From being our wartime ally, the Soviet Union rapidly became a expanding empire. In 1949, Mao Zedong took power in China. Western Europe also seemed ready to become Red–especially Italy, where the Communist Party was the largest outside Russia, and was growing. Capitalism, in the opinion of many, myself included, had nothing more to say, its final poisoned bloom having been Italian and German Fascism.
McCarthy–brash and ill-mannered but to many authentic and true–boiled it all down to what anyone could understand: we had “lost China” and would soon lose Europe as well, because the State Department– staffed, of course, under Democratic Presidents-was full of treasonous pro-Soviet intellectuals. It was as simple as that. If our losing China seemed the equivalent of a flea’s losing an elephant, it was still a phrase–and a conviction–that one did not dare to question; to do so was to risk drawing suspicion on oneself.
Indeed, the State Department proceeded to hound and fire the officers who knew China, its language, and its opaque culture–a move that suggested the practitioners of sympathetic magic who wring the neck of a doll in order to make a distant enemy’s head drop off. There was magic all around; the politics of alien conspiracy soon dominated political discourse and bid fair to wipe out any other issue. How could one deal with such enormities in a play? “The Crucible” was an act of des- peration.
Much of my desperation branched out, I suppose, from a typical Depression–era trauma–the blow struck on the mind by the rise of European Fascism and the brutal anti-Semitism it had brought to power. But by 1950, when I began to think of writing about the hunt for Reds in America, I was motivated in some great part by the paralysis that had set in among many liberals who, despite their discomfort with the inquisitors’ violations of civil rights, were fearful, and with good reason, of being identified as covert Communists if they should protest too strongly.
In any play, however trivial, there has to be a still point of moral reference against which to gauge the action. In our lives, in the late nineteen-forties and early nineteen-fifties, no such point existed anymore. The left could not look straight at the Soviet Union’s abrogations of human rights. The anti-Communist liberals could not acknowledge the violations of those rights by congressional committees. The far right, meanwhile, was licking up all the cream. The days of “J’accuse” were gone, for anyone needs to feel right to declare someone else wrong.

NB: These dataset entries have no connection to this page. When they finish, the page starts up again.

import Mathlib.Data.Fintype.Powerset
import Literature.Computability.AlgebraicComplexity.GrenetEquivariant

/-!
# `ProjectionStability.OptStep` (stmt-ValiantsHypothesis-17835), line `Sketch` — stub S2:
# Grenet's matrix is a strict projection of the determinant

`IsDetProjection f m` (Valiant's projection model) asks for an `m × m` matrix whose every cell is a
variable `X v` or a constant `C c` and whose determinant is `f`.  Grenet's affine matrix
`Grenet.repr k n e` (the `(univ, ∅)` minor of `1 - adj` for the weighted adjacency matrix `adj` of
the subset lattice of `Fin n`, reindexed along `e : Finset (Fin n) ≃ Fin 2ⁿ`, times the sign
`(-1) ^ (e univ + e ∅)`) has determinant `per_n` for every `e` (`Grenet.isAffineDetRepr_repr`, in
tree).  Its cells are `±1` (diagonal: `adj S S = 0`), `0`, or `∓ X (j, |S|)` (row `S ≠ univ`,
column `insert j S`; the inserted `j` is unique), the upper sign being that of
`(-1) ^ (e univ + e ∅)`.  So for an enumeration `e` with `e univ + e ∅` ODD every cell is
`X (j, |S|)`, `C (-1)` or `C 0` — a strict projection — and such an `e` exists as soon as `n ≥ 1`
(`univ ≠ ∅`: send `∅ ↦ 0`, `univ ↦ 1`).

* `neg_one_sub_adj_apply` — the cells of `-(1 - adj)` are variables or constants.
* `repr_apply_of_odd`, `repr_apply_isVarOrConst` — hence so are the cells of `Grenet.repr k n e`
  when `e univ + e ∅` is odd.
* `exists_equiv_odd` — an enumeration with `e univ + e ∅ = 1` (`n ≥ 1`).
* `isDetProjection_of_odd`, `isDetProjection_perPoly` — `IsDetProjection per_n N` for
  `2 ^ n = N + 1`.
* `stub_grenetProjection` — the registered signature (`N := 2 ^ n - 1`): `pdc(per_n) ≤ 2ⁿ - 1`
  in Valiant's projection model, the strict form of Grenet's `dc(per_n) ≤ 2ⁿ - 1`.

Sources: B. Grenet, *An upper bound for the permanent versus determinant problem* (2011), Thm. 1
(key `Grenet2011`); L. G. Valiant, *Completeness classes in algebra*, STOC 1979, §2.  Not here:
the other stubs of the line (equivariance, gauge rigidity, transport, the symmetry step).
-/

-- single-conjunct layout: Sub = Summit, duplicated namespace component intended
set_option linter.dupNamespace false

noncomputable section

namespace Summit.ValiantsHypothesis.ValiantsHypothesis.Theorems.ProjectionStabilityOptStep.GrenetProjection

open MvPolynomial Matrix Finset
open Literature.Computability.AlgebraicComplexity

variable (k : Type*) [CommRing k]

/-- **The cells of `-(1 - adj)` are variables or constants.**  For Grenet's weighted adjacency
matrix `adj` of the subset lattice of `Fin n` (arc `S → insert j S` of weight `X (j, |S|)`):
`-(1 - adj) S S = -1` (no arc is a loop), `-(1 - adj) S (insert j S) = X (j, |S|)` for `j ∉ S`
(the inserted element is unique, and `|S| < n`), and every other cell is `0`.
[cite: Grenet2011, Thm. 1] -/
theorem neg_one_sub_adj_apply (n : ℕ) (S T : Finset (Fin n)) :
    (∃ v, -((1 - Grenet.adj k n) S T) = X v) ∨ ∃ c, -((1 - Grenet.adj k n) S T) = C c := by
  -- adapted from Summits/ValiantsHypothesis/ValiantsHypothesis/Theorems/
  -- DetQPDetqpThesisStubGrenetRowPartitioned.lean (row bookkeeping of Grenet's matrix)
  rw [Matrix.sub_apply, Matrix.one_apply, Grenet.adj_apply, neg_sub]
  by_cases hST : S = T
  · subst hST
    refine Or.inr ⟨-1, ?_⟩
    have h0 : (∑ j, if j ∉ S ∧ S = insert j S then Grenet.wt k n j S.card else 0) = 0 :=
      Finset.sum_eq_zero fun j _ => if_neg fun h => (Finset.insert_ne_self.mpr h.1) h.2.symm
    rw [if_pos rfl, h0, zero_sub, map_neg, map_one]
  · rw [if_neg hST, sub_zero]
    by_cases h : ∃ j, j ∉ S ∧ T = insert j S
    · obtain ⟨j, hj, rfl⟩ := h
      refine Or.inl ⟨(j, ⟨S.card, Grenet.card_lt_of_notMem hj⟩), ?_⟩
      rw [Finset.sum_eq_single j]
      · rw [if_pos ⟨hj, rfl⟩, Grenet.wt, dif_pos (Grenet.card_lt_of_notMem hj)]
      · intro b _ hbj
        refine if_neg fun hb => ?_
        have hmem : b ∈ insert j S := hb.2 ▸ mem_insert_self b S
        rcases mem_insert.mp hmem with hb' | hb'
        · exact hbj hb'
        · exact hb.1 hb'
      · exact fun hj' => absurd (mem_univ j) hj'
    · refine Or.inr ⟨0, ?_⟩
      rw [map_zero]
      exact Finset.sum_eq_zero fun j _ => if_neg fun hj => h ⟨j, hj⟩

/-- When `e univ + e ∅` is odd the sign of `Grenet.repr` is `-1`: its `(p, q)` cell is
`-(1 - adj) S T` for the subsets `S = e⁻¹ ((e univ).succAbove p)` (row) and
`T = e⁻¹ ((e ∅).succAbove q)` (column). [cite: Grenet2011, Thm. 1] -/
theorem repr_apply_of_odd {n N : ℕ} (e : Finset (Fin n) ≃ Fin (N + 1))
    (he : Odd ((e univ : ℕ) + (e ∅ : ℕ))) (p q : Fin N) :
    Grenet.repr k n e p q =
      -((1 - Grenet.adj k n) (e.symm ((e univ).succAbove p)) (e.symm ((e ∅).succAbove q))) := by
  rw [Grenet.repr, he.neg_one_pow, Matrix.smul_apply, Matrix.submatrix_apply,
    Matrix.submatrix_apply, smul_eq_mul, neg_one_mul]

/-- **Grenet's matrix is a strict projection matrix when `e univ + e ∅` is odd**: every cell of
`Grenet.repr k n e` is a variable `X (j, c)` or a constant (`-1` or `0`).
[cite: Grenet2011, Thm. 1] -/
theorem repr_apply_isVarOrConst {n N : ℕ} (e : Finset (Fin n) ≃ Fin (N + 1))
    (he : Odd ((e univ : ℕ) + (e ∅ : ℕ))) (p q : Fin N) :
    (∃ v, Grenet.repr k n e p q = X v) ∨ ∃ c, Grenet.repr k n e p q = C c := by
  rw [repr_apply_of_odd k e he]
  exact neg_one_sub_adj_apply k n _ _

/-- For `n ≥ 1` (so that `univ ≠ ∅` in `Finset (Fin n)`) and `2 ^ n = N + 1` there is an
enumeration `e : Finset (Fin n) ≃ Fin (N + 1)` with `e univ = 1` and `e ∅ = 0`, hence with
`e univ + e ∅ = 1` odd (swap `∅` to `0`, then `univ` to `1`). [folklore] -/
theorem exists_equiv_odd {n N : ℕ} (hn : 1 ≤ n) (hN : 2 ^ n = N + 1) :
    ∃ e : Finset (Fin n) ≃ Fin (N + 1), (e univ : ℕ) + (e ∅ : ℕ) = 1 := by
  have hcard : Fintype.card (Finset (Fin n)) = N + 1 := by
    rw [Fintype.card_finset, Fintype.card_fin, hN]
  have h1N : 1 < N + 1 := hN ▸ Nat.one_lt_two_pow (by omega)
  haveI : Nonempty (Fin n) := ⟨⟨0, hn⟩⟩
  have hne : (univ : Finset (Fin n)) ≠ ∅ := univ_nonempty.ne_empty
  have h01 : (0 : Fin (N + 1)) ≠ ⟨1, h1N⟩ := Fin.ne_of_val_ne (by simp)
  obtain ⟨e₀⟩ : Nonempty (Finset (Fin n) ≃ Fin (N + 1)) := ⟨Fintype.equivFinOfCardEq hcard⟩
  obtain ⟨e₁, h₁⟩ : ∃ e₁ : Finset (Fin n) ≃ Fin (N + 1), e₁ ∅ = 0 :=
    ⟨e₀.trans (Equiv.swap (e₀ ∅) 0), by simp⟩
  refine ⟨e₁.trans (Equiv.swap (e₁ univ) ⟨1, h1N⟩), ?_⟩
  have hu : (e₁.trans (Equiv.swap (e₁ univ) ⟨1, h1N⟩)) univ = ⟨1, h1N⟩ := by simp
  have h0 : (e₁.trans (Equiv.swap (e₁ univ) ⟨1, h1N⟩)) ∅ = 0 := by
    rw [Equiv.trans_apply, h₁, Equiv.swap_apply_of_ne_of_ne _ h01]
    rw [← h₁]
    exact fun h => hne (e₁.injective h).symm
  rw [hu, h0]
  simp

/-- **`per_n` is a projection of `DET_N`, `2 ^ n = N + 1`, along Grenet's matrix**: for any
enumeration `e` with `e univ + e ∅` odd, the cells of `Grenet.repr k n e` are variables or
constants and its determinant is `per_n` (`Grenet.isAffineDetRepr_repr`), and
`aeval (fun p => G p.1 p.2) DET_N = det G` (`AlgHom.map_det`,
`Matrix.mvPolynomialX_mapMatrix_aeval`). [cite: Grenet2011, Thm. 1] -/
theorem isDetProjection_of_odd [Nontrivial k] {n N : ℕ} (hn : n ≠ 0) (hN : 2 ^ n = N + 1)
    (e : Finset (Fin n) ≃ Fin (N + 1)) (he : Odd ((e univ : ℕ) + (e ∅ : ℕ))) :
    IsDetProjection (perPoly (Fin n) k) N := by
  -- adapted from Literature/Computability/AlgebraicComplexity/DeterminantalComplexityProofs.lean
  -- (`exists_isDetProjection`: `aeval (M p.1 p.2) DET_m = det M`)
  refine ⟨fun p => Grenet.repr k n e p.1 p.2, fun p => repr_apply_isVarOrConst k e he p.1 p.2, ?_⟩
  rw [detPoly, AlgHom.map_det, Matrix.mvPolynomialX_mapMatrix_aeval]
  exact (Grenet.isAffineDetRepr_repr k n hn hN e).2.symm

/-- **`per_n` (`n ≥ 1`) is a projection of `DET_N` for `2 ^ n = N + 1`** (Grenet's bound in
Valiant's projection model). [cite: Grenet2011, Thm. 1] -/
theorem isDetProjection_perPoly [Nontrivial k] {n N : ℕ} (hn : 1 ≤ n) (hN : 2 ^ n = N + 1) :
    IsDetProjection (perPoly (Fin n) k) N := by
  obtain ⟨e, he⟩ := exists_equiv_odd hn hN
  exact isDetProjection_of_odd k (by omega) hN e (by rw [he]; exact odd_one)

/-- **S2 — Grenet's `(2ⁿ - 1) × (2ⁿ - 1)` matrix is a strict projection**: for `n ≥ 1`, `per_n`
is a Valiant projection of `DET_{2ⁿ - 1}` (every cell a variable or a constant), i.e.
`IsDetProjection per_n (2ⁿ - 1)`, whence `pdc(per_n) ≤ 2ⁿ - 1`.  The matrix is `Grenet.repr ℂ n e`
for an enumeration `e` of the subsets of `Fin n` with `e univ + e ∅` odd, whose cells are
`X (j, |S|)` (row `S`, column `insert j S`), `-1` (diagonal) and `0`. [cite: Grenet2011, Thm. 1] -/
theorem stub_grenetProjection :
    ∀ n : ℕ, 1 ≤ n → IsDetProjection (perPoly (Fin n) ℂ) (2 ^ n - 1) := by
  intro n hn
  obtain ⟨N, hN⟩ : ∃ N, 2 ^ n = N + 1 := ⟨2 ^ n - 1, by have := @Nat.one_le_two_pow n; omega⟩
  rw [hN, Nat.add_sub_cancel]
  exact isDetProjection_perPoly ℂ hn hN

end Summit.ValiantsHypothesis.ValiantsHypothesis.Theorems.ProjectionStabilityOptStep.GrenetProjection

end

Gradually, all the old political and moral reality had melted like a Dali watch. Nobody but a fanatic, it seemed, could really say all that he believed. President Truman was among the first to have to deal with the dilemma, and his way of resolving itself having to trim his sails before the howling gale on the right-turned out to be momentous. At first, he was outraged at the allegation of widespread Communist infiltration of the government and called the charge of “coddling Communists” a red herring dragged in by the Republicans to bring down the Democrats.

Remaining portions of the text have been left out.